# Quick and Easy transparent head



## Mayzshon (Jul 3, 2013)

OK, this is my first tutorial, but it's fairly simple:
You will need: A mannequin head, plastic wrap, transparent packing tape, and one of those blank masks from a craft store (more specifically, you need the package from one of those blank masks)








Wrap the mannequin in the plastic wrap, then wrap it with the packing tape. Basically, it's a variation on the "duct-tape dummy" idea. However there are two important differences between packing tape and duct tape. First,with transparent packing tape on plastic wrap, it's really easy to miss spots, so be careful about that.
Second, the packing tape isn't as flexible duct tape. It's fine for the basic head shape, but can't really get the face. This is where the package from the blank mask comes in handy.
Open the packaging for the mask. The mask we don't need, set it aside for some other project. The packaging should have two clear plastic face-shaped pieces that hold the mask in place, one in front, one in back. Either one will work. Cut away the excess plastic, the fasten it to the front of the mannequin head.
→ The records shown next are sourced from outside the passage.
import Summits.ValiantsHypothesis.ValiantsHypothesis.Theorems.LacunarySymmetroidMatrixDescartesFiniteSectorPairSumMasks

/-!
# `MatrixDescartes` — line «finite»: `σ(7,6) = 690` finite core, kernel slices (part D)

HONEST FRAMING.  Object-search cell `pub-symmetroid`, seat val-sym-door-p5 g11.  HELPER of the crux item `stmt-ValiantsHypothesis-18050` with NO closure claim and no statement about
pencils: SLICES (value #2 of the sorted positive values in a range) of the pruned enumeration behind `HypRootLawAt 7 6 690` (transfer in
`…FiniteSectorSectorCeilingSevenSix`), in the WALKER shape of `…FiniteSectorIterMasksWalk`: every slice is one Bool term (raw `Nat.rec` walkers over the
candidates of each level, children of a prefix = an interval by the monotone alive guard, `7`-fold sums as lagged raw-recursor iterates of the shift-or step, the last
level incremental over the cached prefix masks), `decide +kernel`.  The whole enumeration has 3 366 627 live prefixes.  Nothing here bears on the crux, the doors, or `VP ≠ VNP`.
[folklore] Gap-rule / sieve bookkeeping plus a finite enumeration; no citation is load-bearing.
-/

-- `Summit.ValiantsHypothesis.ValiantsHypothesis.…` repeats a component by the D-0017 layout
-- (single-conjunct summit), which the `dupNamespace` linter flags; the name is mandated.
set_option linter.dupNamespace false

namespace Summit.ValiantsHypothesis.ValiantsHypothesis.Theorems.LacunarySymmetroidMatrixDescartes.FiniteSector

set_option synthInstance.maxSize 2000000 in
set_option synthInstance.maxHeartbeats 2000000 in
set_option maxHeartbeats 4000000 in
/-- **Finite core of `σ(7,6) = 690`, slice: value #2 in `[10, 12)`** (540 965 live prefixes; the pruned nested enumeration of the sorted
value lists as ONE Bool walker term — raw `Nat.rec` levels, lagged raw-recursor `7`-fold sum masks, incremental last level; `decide` in the kernel). [folklore] -/
theorem sectorWalk_seven_six_s2_10_12 :
    (@Nat.rec (fun _ => ℕ → Bool) (fun _ => true) (fun (_ : ℕ) (ih : ℕ → Bool) (a : ℕ) => cond ((Nat.ble (690 + 2) a || Nat.beq (Nat.mod (Nat.div (Nat.lor (@Nat.rec (fun _ => ℕ) ((fun (E : ℕ) => @List.rec ℕ (fun _ => ℕ) 0 (fun (x : ℕ) (_ : List ℕ) (acc : ℕ) => Nat.lor acc (Nat.shiftLeft E x)) [0]) 1) (fun (_ acc : ℕ) => (fun (E : ℕ) => @List.rec ℕ (fun _ => ℕ) 0 (fun (x : ℕ) (_ : List ℕ) (acc : ℕ) => Nat.lor acc (Nat.shiftLeft E x)) [0]) acc) 6) (Nat.div (@Nat.rec (fun _ => ℕ) ((fun (E : ℕ) => @List.rec ℕ (fun _ => ℕ) 0 (fun (x : ℕ) (_ : List ℕ) (acc : ℕ) => Nat.lor acc (Nat.shiftLeft E x)) [0]) 1) (fun (_ acc : ℕ) => (fun (E : ℕ) => @List.rec ℕ (fun _ => ℕ) 0 (fun (x : ℕ) (_ : List ℕ) (acc : ℕ) => Nat.lor acc (Nat.shiftLeft E x)) [0]) acc) 6) 2)) (Nat.pow 2 (a - 2))) 2) 1)) (((@Nat.rec (fun _ => ℕ → Bool) (fun _ => true) (fun (_ : ℕ) (ih : ℕ → Bool) (b : ℕ) => cond ((Nat.ble (690 + 2) b || Nat.beq (Nat.mod (Nat.div (Nat.lor (@Nat.rec (fun _ => ℕ) ((fun (E : ℕ) => @List.rec ℕ (fun _ => ℕ) 0 (fun (x : ℕ) (_ : List ℕ) (acc : ℕ) => Nat.lor acc (Nat.shiftLeft E x)) [0, a]) 1) (fun (_ acc : ℕ) => (fun (E : ℕ) => @List.rec ℕ (fun _ => ℕ) 0 (fun (x : ℕ) (_ : List ℕ) (acc : ℕ) => Nat.lor acc (Nat.shiftLeft E x)) [0, a]) acc) 6) (Nat.div (@Nat.rec (fun _ => ℕ) ((fun (E : ℕ) => @List.rec ℕ (fun _ => ℕ) 0 (fun (x : ℕ) (_ : List ℕ) (acc : ℕ) => Nat.lor acc (Nat.shiftLeft E x)) [0, a]) 1) (fun (_ acc : ℕ) => (fun (E : ℕ) => @List.rec ℕ (fun _ => ℕ) 0 (fun (x : ℕ) (_ : List ℕ) (acc : ℕ) => Nat.lor acc (Nat.shiftLeft E x)) [0, a]) acc) 6) 2)) (Nat.pow 2 (b - 2))) 2) 1)) (((@Nat.rec (fun _ => ℕ → Bool) (fun _ => true) (fun (_ : ℕ) (ih : ℕ → Bool) (c : ℕ) => cond ((Nat.ble (690 + 2) c || Nat.beq (Nat.mod (Nat.div (Nat.lor (@Nat.rec (fun _ => ℕ) ((fun (E : ℕ) => @List.rec ℕ (fun _ => ℕ) 0 (fun (x : ℕ) (_ : List ℕ) (acc : ℕ) => Nat.lor acc (Nat.shiftLeft E x)) [0, a, b]) 1) (fun (_ acc : ℕ) => (fun (E : ℕ) => @List.rec ℕ (fun _ => ℕ) 0 (fun (x : ℕ) (_ : List ℕ) (acc : ℕ) => Nat.lor acc (Nat.shiftLeft E x)) [0, a, b]) acc) 6) (Nat.div (@Nat.rec (fun _ => ℕ) ((fun (E : ℕ) => @List.rec ℕ (fun _ => ℕ) 0 (fun (x : ℕ) (_ : List ℕ) (acc : ℕ) => Nat.lor acc (Nat.shiftLeft E x)) [0, a, b]) 1) (fun (_ acc : ℕ) => (fun (E : ℕ) => @List.rec ℕ (fun _ => ℕ) 0 (fun (x : ℕ) (_ : List ℕ) (acc : ℕ) => Nat.lor acc (Nat.shiftLeft E x)) [0, a, b]) acc) 6) 2)) (Nat.pow 2 (c - 2))) 2) 1)) (((@Nat.rec (fun _ => ℕ → Bool) (fun _ => true) (fun (_ : ℕ) (ih : ℕ → Bool) (g : ℕ) => cond ((Nat.ble (690 + 2) g || Nat.beq (Nat.mod (Nat.div (Nat.lor (@Nat.rec (fun _ => ℕ) ((fun (E : ℕ) => @List.rec ℕ (fun _ => ℕ) 0 (fun (x : ℕ) (_ : List ℕ) (acc : ℕ) => Nat.lor acc (Nat.shiftLeft E x)) [0, a, b, c]) 1) (fun (_ acc : ℕ) => (fun (E : ℕ) => @List.rec ℕ (fun _ => ℕ) 0 (fun (x : ℕ) (_ : List ℕ) (acc : ℕ) => Nat.lor acc (Nat.shiftLeft E x)) [0, a, b, c]) acc) 6) (Nat.div (@Nat.rec (fun _ => ℕ) ((fun (E : ℕ) => @List.rec ℕ (fun _ => ℕ) 0 (fun (x : ℕ) (_ : List ℕ) (acc : ℕ) => Nat.lor acc (Nat.shiftLeft E x)) [0, a, b, c]) 1) (fun (_ acc : ℕ) => (fun (E : ℕ) => @List.rec ℕ (fun _ => ℕ) 0 (fun (x : ℕ) (_ : List ℕ) (acc : ℕ) => Nat.lor acc (Nat.shiftLeft E x)) [0, a, b, c]) acc) 6) 2)) (Nat.pow 2 (g - 2))) 2) 1)) (((@Nat.rec (fun _ => ℕ → Bool) (fun _ => true) (fun (_ : ℕ) (ih : ℕ → Bool) (h : ℕ) => cond ((Nat.ble (690 + 2) h || Nat.beq (Nat.mod (Nat.div (Nat.lor (@Nat.rec (fun _ => ℕ) ((fun (E : ℕ) => @List.rec ℕ (fun _ => ℕ) 0 (fun (x : ℕ) (_ : List ℕ) (acc : ℕ) => Nat.lor acc (Nat.shiftLeft E x)) [0, a, b, c, g]) 1) (fun (_ acc : ℕ) => (fun (E : ℕ) => @List.rec ℕ (fun _ => ℕ) 0 (fun (x : ℕ) (_ : List ℕ) (acc : ℕ) => Nat.lor acc (Nat.shiftLeft E x)) [0, a, b, c, g]) acc) 6) (Nat.div (@Nat.rec (fun _ => ℕ) ((fun (E : ℕ) => @List.rec ℕ (fun _ => ℕ) 0 (fun (x : ℕ) (_ : List ℕ) (acc : ℕ) => Nat.lor acc (Nat.shiftLeft E x)) [0, a, b, c, g]) 1) (fun (_ acc : ℕ) => (fun (E : ℕ) => @List.rec ℕ (fun _ => ℕ) 0 (fun (x : ℕ) (_ : List ℕ) (acc : ℕ) => Nat.lor acc (Nat.shiftLeft E x)) [0, a, b, c, g]) acc) 6) 2)) (Nat.pow 2 (h - 2))) 2) 1)) (((!(Nat.beq (Nat.mod (Nat.lor (@Nat.rec (fun _ => ℕ) 1 (fun (k acc : ℕ) => Nat.lor (@Nat.rec (fun _ => ℕ) ((fun (E : ℕ) => @List.rec ℕ (fun _ => ℕ) 0 (fun (x : ℕ) (_ : List ℕ) (acc : ℕ) => Nat.lor acc (Nat.shiftLeft E x)) [0, a, b, c, g]) 1) (fun (_ acc : ℕ) => (fun (E : ℕ) => @List.rec ℕ (fun _ => ℕ) 0 (fun (x : ℕ) (_ : List ℕ) (acc : ℕ) => Nat.lor acc (Nat.shiftLeft E x)) [0, a, b, c, g]) acc) k) (Nat.shiftLeft acc h)) 7) (Nat.div (@Nat.rec (fun _ => ℕ) 1 (fun (k acc : ℕ) => Nat.lor (@Nat.rec (fun _ => ℕ) ((fun (E : ℕ) => @List.rec ℕ (fun _ => ℕ) 0 (fun (x : ℕ) (_ : List ℕ) (acc : ℕ) => Nat.lor acc (Nat.shiftLeft E x)) [0, a, b, c, g]) 1) (fun (_ acc : ℕ) => (fun (E : ℕ) => @List.rec ℕ (fun _ => ℕ) 0 (fun (x : ℕ) (_ : List ℕ) (acc : ℕ) => Nat.lor acc (Nat.shiftLeft E x)) [0, a, b, c, g]) acc) k) (Nat.shiftLeft acc h)) 7) 2)) (2 ^ 690)) (2 ^ 690 - 1)) || (!(Nat.beq (Nat.mod (Nat.div (@Nat.rec (fun _ => ℕ) 1 (fun (k acc : ℕ) => Nat.lor (@Nat.rec (fun _ => ℕ) ((fun (E : ℕ) => @List.rec ℕ (fun _ => ℕ) 0 (fun (x : ℕ) (_ : List ℕ) (acc : ℕ) => Nat.lor acc (Nat.shiftLeft E x)) [0, a, b, c, g]) 1) (fun (_ acc : ℕ) => (fun (E : ℕ) => @List.rec ℕ (fun _ => ℕ) 0 (fun (x : ℕ) (_ : List ℕ) (acc : ℕ) => Nat.lor acc (Nat.shiftLeft E x)) [0, a, b, c, g]) acc) k) (Nat.shiftLeft acc h)) 7) (2 ^ 691)) 2) 1) && (!(Nat.beq (Nat.mod (Nat.div (@Nat.rec (fun _ => ℕ) 1 (fun (k acc : ℕ) => Nat.lor (@Nat.rec (fun _ => ℕ) ((fun (E : ℕ) => @List.rec ℕ (fun _ => ℕ) 0 (fun (x : ℕ) (_ : List ℕ) (acc : ℕ) => Nat.lor acc (Nat.shiftLeft E x)) [0, a, b, c, g]) 1) (fun (_ acc : ℕ) => (fun (E : ℕ) => @List.rec ℕ (fun _ => ℕ) 0 (fun (x : ℕ) (_ : List ℕ) (acc : ℕ) => Nat.lor acc (Nat.shiftLeft E x)) [0, a, b, c, g]) acc) k) (Nat.shiftLeft acc h)) 7) (2 ^ 690)) 2) 1) || !(Nat.beq (Nat.mod (Nat.div (@Nat.rec (fun _ => ℕ) 1 (fun (k acc : ℕ) => Nat.lor (@Nat.rec (fun _ => ℕ) ((fun (E : ℕ) => @List.rec ℕ (fun _ => ℕ) 0 (fun (x : ℕ) (_ : List ℕ) (acc : ℕ) => Nat.lor acc (Nat.shiftLeft E x)) [0, a, b, c, g]) 1) (fun (_ acc : ℕ) => (fun (E : ℕ) => @List.rec ℕ (fun _ => ℕ) 0 (fun (x : ℕ) (_ : List ℕ) (acc : ℕ) => Nat.lor acc (Nat.shiftLeft E x)) [0, a, b, c, g]) acc) k) (Nat.shiftLeft acc h)) 7) (2 ^ 692)) 2) 1))))) && ih (h + 1)) true) (694 - (g + 1)) (g + 1))) && ih (g + 1)) true) (694 - (c + 1)) (c + 1))) && ih (c + 1)) true) (694 - (b + 1)) (b + 1))) && ih (b + 1)) true) ((12 - ((a + 1) + (10 - (a + 1))))) (((a + 1) + (10 - (a + 1)))))) && ih (a + 1)) true) (694 - (1)) (1)) = true := by
  decide +kernel

end Summit.ValiantsHypothesis.ValiantsHypothesis.Theorems.LacunarySymmetroidMatrixDescartes.FiniteSector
Carefully cut through the tape and plastic at the back of the head and remove the mannequin head. Tape it back closed again, and the end result should look something like this:








OK, less transparent, more translucent. Someone better at keeping the plastic wrap smooth than I would get better results.
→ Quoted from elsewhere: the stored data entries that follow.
import Literature.LinearAlgebra.RootSystem.AffineWeylGroupOmegaDiagram
import Literature.LinearAlgebra.RootSystem.AffineWeylGroupReflections
import Mathlib.LinearAlgebra.RootSystem.Irreducible
import HarnessLib

/-!
# The linear part of `Ω`: it is faithful and permutes `{α_1, …, α_l, -α₀}` like the nodes (Iwahori–Matsumoto 1965 §1.8, Prop. 1.21 (ii))

N. Iwahori, H. Matsumoto, *On some Bruhat decomposition and the structure of the Hecke rings of p-adic Chevalley groups*, Publ. Math. IHÉS 25
(1965) [IwahoriMatsumoto1965] (held `paper:doi-10-1007-bf02684396`, p0014 = p. 248), §1.8: «We shall now consider the automorphism `σ ↦ ρσρ⁻¹` of
`D'W` defined by `ρ ∈ Ω`. Since `λ(ρσρ⁻¹) = λ(σ)`, this automorphism induces a permutation of the set `{w₀, w₁, …, w_l}`. Thus we get a homomorphism
from `Ω` onto a permutation group of `l + 1` letters `w₀, w₁, …, w_l`. This homomorphism is injective. … **Proposition 1.21.** (i) Let `ρ = T(ε_i)
w_{Π_i} w_Π ∈ Ω` with `(α₀, ε_i) = 1`. Then `ρ w₀ ρ⁻¹ = w_i`. (ii) Let `φ : DW → W` be the natural homomorphism. Then `φ` is injective on `Ω` and
the set `{α₁, …, α_l, -α₀}` is stable under the subgroup `W_Ω = φ(Ω)` of `W`.» (Here `w₀ = w_{α₀,1}`, `w_i = w_{α_i}`, `α₀` the highest root, `DW`
the extended affine Weyl group, `Ω = {ρ ∈ DW ; ρ𝔇∘ = 𝔇∘}`.)  N. Bourbaki, *Lie Groups and Lie Algebras, Ch. 4–6* [Bourbaki2002LieGroups46], Ch. VI
§2 no. 3 (cite-only): the group of automorphisms of the alcove and of the completed Dynkin graph.  J. E. Humphreys, *Reflection Groups and Coxeter
Groups* (1990) [Humphreys1990], §4.5 (p. 93): «`Ω ≅ Ŵ_a ∕ W_a ≅ L̂ ∕ L` … this finite abelian group».

THIS FILE (lane `lit-hodgefound`, prover seat p40, generation 46, row g46-#6; THEOREMS ONLY — no definition, instance, notation or named fact; net debt
0). CONVENTION of the `AffineWeylGroup*` files: weight space `M`, `Ŵ_a = T_{P(Φ)} ⋊ W ≤ Aff(M)`, an element of `Ω` is an `o ∈ Ŵ_a` with `oA∘ = A∘`,
written `o = t(v)·g` (`v = o(0) ∈ P(Φ)`, `g ∈ W` = ITS LINEAR PART `φ(o)`, row g44-#1 `exists_of_mem_extendedAffineWeylGroup`); the nodes of the
extended Dynkin diagram are `Option Δ` (`none` = the new node, wall `H_{α_η,1}`; `some j` = `H_{α_j}`), `σ_o` is the node permutation `o s_x o⁻¹ =
s_{σ_o x}` (row g45-#5); IM's set `{α₁, …, α_l, -α₀}` is, on indices, `Δ ∪ {-η}` with `-η = s_η η` (`P.reflectionPerm η η`) the index of `-α_η`.

* §1 ★★ **`floorData_smul_add_eq`** — the bookkeeping identity of an element of `Ω`: `k∘_α + ⟨v, (gα)^∨⟩ = k∘_{gα}` for every root `α` (`o·A∘ = A∘` in
  floor data, row g44-#6).
* §2 PROPOSITION 1.21 (ii), SECOND HALF — `φ(Ω)` PERMUTES `{α₁, …, α_l, -α₀}` EXACTLY AS `σ_o` PERMUTES THE NODES: ★★★ **`smul_eq_of_perm_some_eq_some`**
  (`σ_o(j) = k ⟹ gα_j = α_k`), ★★★ **`smul_eq_of_perm_some_eq_none`** (`σ_o(j) = 0 ⟹ gα_j = -α_η`), ★★★ **`smul_eq_of_perm_none_eq_some`** (`σ_o(0) = k
  ⟹ g(-α_η) = α_k`), ★★ **`smul_eq_of_perm_none_eq_none`** (`σ_o(0) = 0 ⟹ gα_η = α_η`); ★★ **`smul_mem_of_mem_support`** ∕ **`smul_reflectionPerm_mem`**
  («the set `{α₁, …, α_l, -α₀}` is stable under `φ(Ω)`»). The proofs compare the two names (row g46-#1 `affineReflection_eq_affineReflection_iff`) of
  `o s_{α_j} o⁻¹ = s_{gα_j, ⟨v,(gα_j)^∨⟩}` (Corollary 4.2) with the wall it equals, §1 deciding the sign.
* §3 PROPOSITION 1.21 (ii), FIRST HALF — ★★★ **`eq_of_linear_eq`**: `φ` IS INJECTIVE ON `Ω` (two elements of `Ω` with the same linear part differ by a
  translation of `P(Φ)` fixing `A∘`, which is trivial by §1; root system).

BY NAME, nothing restated: rows g44-#1 (`extendedAffineWeylGroup`, `affineHom`, `affineReflection`, `exists_of_mem_extendedAffineWeylGroup`,
`constVAdd_mul_affineHom_mul_affineReflection_mul_inv`, `affineReflection_zero`, `linear_affineHom`, `affineHom_injective`, `weightLattice`), g44-#4
(`apply_zero_mem_weightLattice`, `constVAdd_mul_affineHom_apply_zero`), g44-#6 (`alcove`, `image_constVAdd_mul_affineHom_alcove`,
`eq_of_mem_alcove_of_mem_alcove`, `fundamentalAlcove_eq_alcove`), g44-#7 (`smul_sum_filter_isPos_mem_fundamentalAlcove`), g45-#1 (`wallReflection`,
`coe_wallReflection_some ∕ none`), g45-#5 (`exists_perm_conj_wallReflection_eq`), g46-#1 (`affineReflection_eq_affineReflection_iff`), g36
(`isPos_of_highestRoot`, `flip_isPos_iff`); Mathlib `RootPairing.eq_zero_iff_forall_coroot'_eq_zero`, `RootPairing.Base.isPos_of_mem_support`,
`RootPairing.Base.IsPos.neg_iff_not`, `RootPairing.Equiv.weightHom_injective`.

## Scope caveats

Proposition 1.21 (i) (the explicit linear part `w_{Π_i} w_Π` of the element of `Ω` with translation part `ε_i`) is not derived here (row g45-#7 has the
existence and uniqueness of that element); the image `φ(Ω) ≤ W` is not described as a subgroup. Finite reduced crystallographic root systems over an
ordered field; `η` with `hη` (highest coroot); §2's third case and §3 use `[P.IsRootSystem]` where stated.

## References

* [IwahoriMatsumoto1965] N. Iwahori, H. Matsumoto, Publ. Math. IHÉS 25 (1965) 5–48, §1.8 and Proposition 1.21 (p. 248).
* [Bourbaki2002LieGroups46] N. Bourbaki, *Lie Groups and Lie Algebras, Chapters 4–6*, Springer (2002), Ch. VI §2 no. 3 (cite-only).
* [Humphreys1990] J. E. Humphreys, *Reflection Groups and Coxeter Groups*, CUP (1990), §4.5 (p. 93).
-/

noncomputable section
One idea I had for using this, would be if you did this, then followed this tutorial. You could then remove the head, and put a light or something in there. (Plus you could re-use the mannequin head multiple times.)


----------



## Mayzshon (Jul 3, 2013)

I've added some hair, sheets of plastic wrap taped at the top and layered. Then added some glow-in-the dark paint.

With the lights on:









With the lights off:


----------



## TRENTWOOD TERROR (Aug 13, 2014)

I am so going to try this It looks great


----------



## Stinkerbell n Frog Prince (Sep 4, 2009)

OOOOOOHHHHHH so cool....


----------